*WHAT YOU WILL DO*
Character for character, give back every line below.

*EXCERPTED DATA*
import Literature.AlgebraicTopology.SingularHomology.CechCapProduct
import Literature.AlgebraicTopology.SingularHomology.CechCapChain
import Literature.AlgebraicTopology.SingularHomology.CechMayerVietoris
import Literature.AlgebraicTopology.SingularHomology.LocalHomologyMayerVietoris
import Mathlib.Algebra.FiveLemma
import HarnessLib

/-!
# The Čech–homology Mayer–Vietoris ladder of the cap product (Miller Thm. 36.2) and the
Mayer–Vietoris step of Čech–Alexander–Poincaré duality (proof of Thm. 37.1)

H. Miller, *Lectures on Algebraic Topology* (2020), Thm. 36.2: for `A`, `B` compact in a Hausdorff
space `X` and `x_{A∪B} ∈ Hₙ(X, X − A ∪ B)` with restrictions `x_A`, `x_B`, `x_{A∩B}`, the Čech
cohomology and singular (local) homology Mayer–Vietoris sequences are compatible under the cap
products `- ⌢ x_K : Ȟ^p(K) → H_q(X | K)`, with the "memorable formula" `(δb) ⌢ x_K = ∂(b ⌢ x_L)`
(p. 119) for the connecting maps; and proof of Thm. 37.1, steps (2), (4): "This follows by
induction and the five lemma applied to the Mayer–Vietoris ladder 36.2."

For the tree's Čech cap product `cechCap` (`CechCapProduct.lean`, coefficients
`𝑹 = SimplexSpan.coefR R = ULift R`, so that `X : Type u` and `R : Type v` are independent), the
Čech Mayer–Vietoris sequence (`CechMayerVietoris.lean`) and the relative Mayer–Vietoris sequence of
local homology (`LocalHomologyMayerVietoris.lean`):

* `CechDuality.exists_coverRep` — representatives `z₁ + z₂ + z₃` of `Hₙ(X | A ∪ B)` adapted to a
  pair of neighbourhoods `A ⊆ W`, `B ⊆ Y` (`z₁` in `W ∩ Y`, `z₂` in `W ∖ B`, `z₃` in `Y ∖ A`; small
  chains for the cover `{W ∩ Y, W ∖ B, Y ∖ A, X ∖ (A ∪ B)}`, Hatcher Prop. 2.21);
* `subsetCochains.snakeCochain`, `shortExact_δ_cls`, `homologyMap_resSup_mvδ` — the cohomology
  Mayer–Vietoris connecting map on representatives (snake lemma with the lift `(g, 0)`,
  `g` = the extension of a cocycle of `W ∩ Y` to `W` by zero);
* `CechDuality.cechCap_mvδ` — **the third square**: `(δb) ⌢ x = (-1)^{p+1} ∂(b ⌢ x|_{A∩B})`,
  by an explicit chain-level computation on adapted representatives (Hatcher, §3.3, Lemma 3.36
  for the analogous ladder in the proof of Poincaré duality);
* `CechDuality.mvRes_comp_cechCap`, `mvDiff_comp_prodMap_cechCap`, `mvδ_comp_smul_cechCap` — the
  three squares as identities of linear maps; `Cech.mvRes_zero_injective` (the ladder starts with
  `0 → Ȟ⁰(A ∪ B)`);
* `CechDuality.bijective_cechCap_union` — **the Mayer–Vietoris step**: if capping with `x|_A`,
  `x|_B`, `x|_{A∩B}` is bijective in all degrees (and `Hₙ(X | A ∪ B) → Hₙ(X | A) × Hₙ(X | B)` is
  injective, as when `H_{n+1}(X | A ∩ B) = 0`), then capping with `x` is bijective in all degrees
  (Mathlib's five lemma `LinearMap.bijective_of_surjective_of_bijective_of_bijective_of_injective`,
  and the four lemma at the left end for `Ȟ⁰`).

Everything is proved; no named facts.

## References

* H. Miller, *Lectures on Algebraic Topology*, World Scientific 2020, Thm. 36.2, p. 119; proof of
  Thm. 37.1. [Miller2020]
* A. Hatcher, *Algebraic Topology*, CUP 2002, §2.2 p. 150, §3.1 p. 204, §3.3 Lemma 3.36. [HatcherAT2002]
-/

noncomputable section

-- as in `SingularChainsConcrete` / `LocalCapProduct`: chains of the concrete complex are `Finsupp`s
-- up to unfolding semireducible definitions
set_option backward.isDefEq.respectTransparency false

open CategoryTheory Limits

universe u v w

namespace Literature.AlgebraicTopology.SingularHomology

/-! ### Algebra: two adapters -/

section Algebra

variable {R : Type v} [CommRing R]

*TASK OUTPUT*
import Literature.AlgebraicTopology.SingularHomology.CechCapProduct
import Literature.AlgebraicTopology.SingularHomology.CechCapChain
import Literature.AlgebraicTopology.SingularHomology.CechMayerVietoris
import Literature.AlgebraicTopology.SingularHomology.LocalHomologyMayerVietoris
import Mathlib.Algebra.FiveLemma
import HarnessLib

/-!
# The Čech–homology Mayer–Vietoris ladder of the cap product (Miller Thm. 36.2) and the
Mayer–Vietoris step of Čech–Alexander–Poincaré duality (proof of Thm. 37.1)

H. Miller, *Lectures on Algebraic Topology* (2020), Thm. 36.2: for `A`, `B` compact in a Hausdorff
space `X` and `x_{A∪B} ∈ Hₙ(X, X − A ∪ B)` with restrictions `x_A`, `x_B`, `x_{A∩B}`, the Čech
cohomology and singular (local) homology Mayer–Vietoris sequences are compatible under the cap
products `- ⌢ x_K : Ȟ^p(K) → H_q(X | K)`, with the "memorable formula" `(δb) ⌢ x_K = ∂(b ⌢ x_L)`
(p. 119) for the connecting maps; and proof of Thm. 37.1, steps (2), (4): "This follows by
induction and the five lemma applied to the Mayer–Vietoris ladder 36.2."

For the tree's Čech cap product `cechCap` (`CechCapProduct.lean`, coefficients
`𝑹 = SimplexSpan.coefR R = ULift R`, so that `X : Type u` and `R : Type v` are independent), the
Čech Mayer–Vietoris sequence (`CechMayerVietoris.lean`) and the relative Mayer–Vietoris sequence of
local homology (`LocalHomologyMayerVietoris.lean`):

* `CechDuality.exists_coverRep` — representatives `z₁ + z₂ + z₃` of `Hₙ(X | A ∪ B)` adapted to a
  pair of neighbourhoods `A ⊆ W`, `B ⊆ Y` (`z₁` in `W ∩ Y`, `z₂` in `W ∖ B`, `z₃` in `Y ∖ A`; small
  chains for the cover `{W ∩ Y, W ∖ B, Y ∖ A, X ∖ (A ∪ B)}`, Hatcher Prop. 2.21);
* `subsetCochains.snakeCochain`, `shortExact_δ_cls`, `homologyMap_resSup_mvδ` — the cohomology
  Mayer–Vietoris connecting map on representatives (snake lemma with the lift `(g, 0)`,
  `g` = the extension of a cocycle of `W ∩ Y` to `W` by zero);
* `CechDuality.cechCap_mvδ` — **the third square**: `(δb) ⌢ x = (-1)^{p+1} ∂(b ⌢ x|_{A∩B})`,
  by an explicit chain-level computation on adapted representatives (Hatcher, §3.3, Lemma 3.36
  for the analogous ladder in the proof of Poincaré duality);
* `CechDuality.mvRes_comp_cechCap`, `mvDiff_comp_prodMap_cechCap`, `mvδ_comp_smul_cechCap` — the
  three squares as identities of linear maps; `Cech.mvRes_zero_injective` (the ladder starts with
  `0 → Ȟ⁰(A ∪ B)`);
* `CechDuality.bijective_cechCap_union` — **the Mayer–Vietoris step**: if capping with `x|_A`,
  `x|_B`, `x|_{A∩B}` is bijective in all degrees (and `Hₙ(X | A ∪ B) → Hₙ(X | A) × Hₙ(X | B)` is
  injective, as when `H_{n+1}(X | A ∩ B) = 0`), then capping with `x` is bijective in all degrees
  (Mathlib's five lemma `LinearMap.bijective_of_surjective_of_bijective_of_bijective_of_injective`,
  and the four lemma at the left end for `Ȟ⁰`).

Everything is proved; no named facts.

## References

* H. Miller, *Lectures on Algebraic Topology*, World Scientific 2020, Thm. 36.2, p. 119; proof of
  Thm. 37.1. [Miller2020]
* A. Hatcher, *Algebraic Topology*, CUP 2002, §2.2 p. 150, §3.1 p. 204, §3.3 Lemma 3.36. [HatcherAT2002]
-/

noncomputable section

-- as in `SingularChainsConcrete` / `LocalCapProduct`: chains of the concrete complex are `Finsupp`s
-- up to unfolding semireducible definitions
set_option backward.isDefEq.respectTransparency false

open CategoryTheory Limits

universe u v w

namespace Literature.AlgebraicTopology.SingularHomology

/-! ### Algebra: two adapters -/

section Algebra

variable {R : Type v} [CommRing R]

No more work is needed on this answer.